I've also considered an S2000 - love the looks, especially the front wheel arch/wing bulges and the gaping air intake. Good value for the GT package too, with the removable hardtop and I think it looks pretty good with it on. However, don't like the interior much - seats are nice but that driver focused digital dash looks so boring and cheap. Not driven one but reports are usually that it has no low down grunt (as you probably know) and only comes alive when the VTEC cuts in. Apparently they can be pretty much a handful in the wet (or dry as I read somewhere!) too. That kinda put me off as they last thing I want in the UK winter is worrying whether or not I'm going to end up backwards in a hedge!

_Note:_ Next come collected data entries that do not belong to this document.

/-
Copyright (c) 2026 the pub-hodgecm-mathlib formalisation cell (harness21).  Prover seat hodgecm-mathlib-LH4-p08 (g2), req620 Track A «(D-RAM) FOUR-FRAME» squad, unit U2H_HSide:
(ρ) `stub_U2H_rowsR_hFamily_unit0`, child (b′) «H-SIDE DEPTH IDENTITY» (dealer LH4-plan (g10) WORD #45 (1) ∕ #47 ∕ #53 (A); p06 target text 335041993678acc8) — THE ASSEMBLY in the
AFFINE shape of LH4-p12 (g0)'s law₁ (2026-09-03T23:14Z ∕ 23:20Z), census-free.  2026-09-03.
-/
import Summits.HodgeConjecture.HodgeConjecture.Theorems.F0P3cDyRamRowOneReductionDepth    -- ★ p855481 `rowOne_of_hSideIdentity_depth` (the consumer of `hH`); brings ★ p855238 «T∕P», ★ «E» p855274 (`eventually_nhds_one_valued_trace_sub_two_le`), ★ `eventually_nhds_one_valued_sub_one_le`
import Summits.HodgeConjecture.HodgeConjecture.Theorems.F0P3cDyRamRowOneHSideArithmetic    -- ★ p855518 (b′-5) (this seat): `max_zero_zpow_sub_zpow`
import Summits.HodgeConjecture.HodgeConjecture.Theorems.F0P3cDyRamFourFrameHFamilyDefs     -- DEFS LEAF №5 `hFamily = ![1_{K_H}, 1_{K♯ × U₁}]`
import Summits.HodgeConjecture.HodgeConjecture.Theorems.F0P3cDyRamFourFrameHSideDefsR       -- ★ p855104 DEFS LEAF №2c-R (brings №1-R `shiftR`)
import HarnessLib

Have you considerd a Boxster, or is that too clinical? Or how about a TVR?!


----------



## KentishTT (Jun 28, 2007)

I agree, if you are looking for something a bit more raw then a TVR Sagaris or a T350c is the way to go.
If you're looking for something a little less new then a Griffith is the best bet.

The S2k as you say, is quite a revvy beast and is just as refined as a TT so you'll not notice the difference too much other than going a lot higher up the revs. It's not anywhere near as solid as a TT but the build quality is still pretty good and naturally it'll be vey reliable.

The 350z gets mixed reviews with regard to speed and handling, it'll also be uber reliable but all reviews I've seen comment on the overall build quality being below parr and that would be a major negative point for me. And this comes from someone who also owns a brand new Nissan :wink:


----------



## Drew TT (Aug 7, 2008)

I have had a quick look at TVRs - not sure they would be best suited as i use the car nearly every day (only short trips) and i think the insurance would be too high esp for a TVR, I have had a look at a few porsche boxters and i can get insured on them for a pretty reasonable price (3.2s). I dont want nothing to RAW yet (such as elise etc) but would like something a bit more exciting to drive and handles well but can still be used every day. I love the look of the ZED. i think they look pretty mean and love the blue they come in as well as the gunmetal grey, another thing they are pretty rare, more so then s2ks and boxters. I think the servicing costs and repair bills would put me off the boxster as heard they can be abit pricey, whweas i have heard people saying the nissan bills are pretty reasonable.


----------



## drjam (Apr 7, 2006)

Drew TT said:


> Enjoy my TT but find its not raw / sporty enough for me, was thinking about selling up in a few months and options i have been looking at are 350z and S2000's? whats peoples opions? Not sure about the s2000 as I like the torque from my mapped TT, i love the looks of the 350z and also there are some excellent reviews in favour of the Z.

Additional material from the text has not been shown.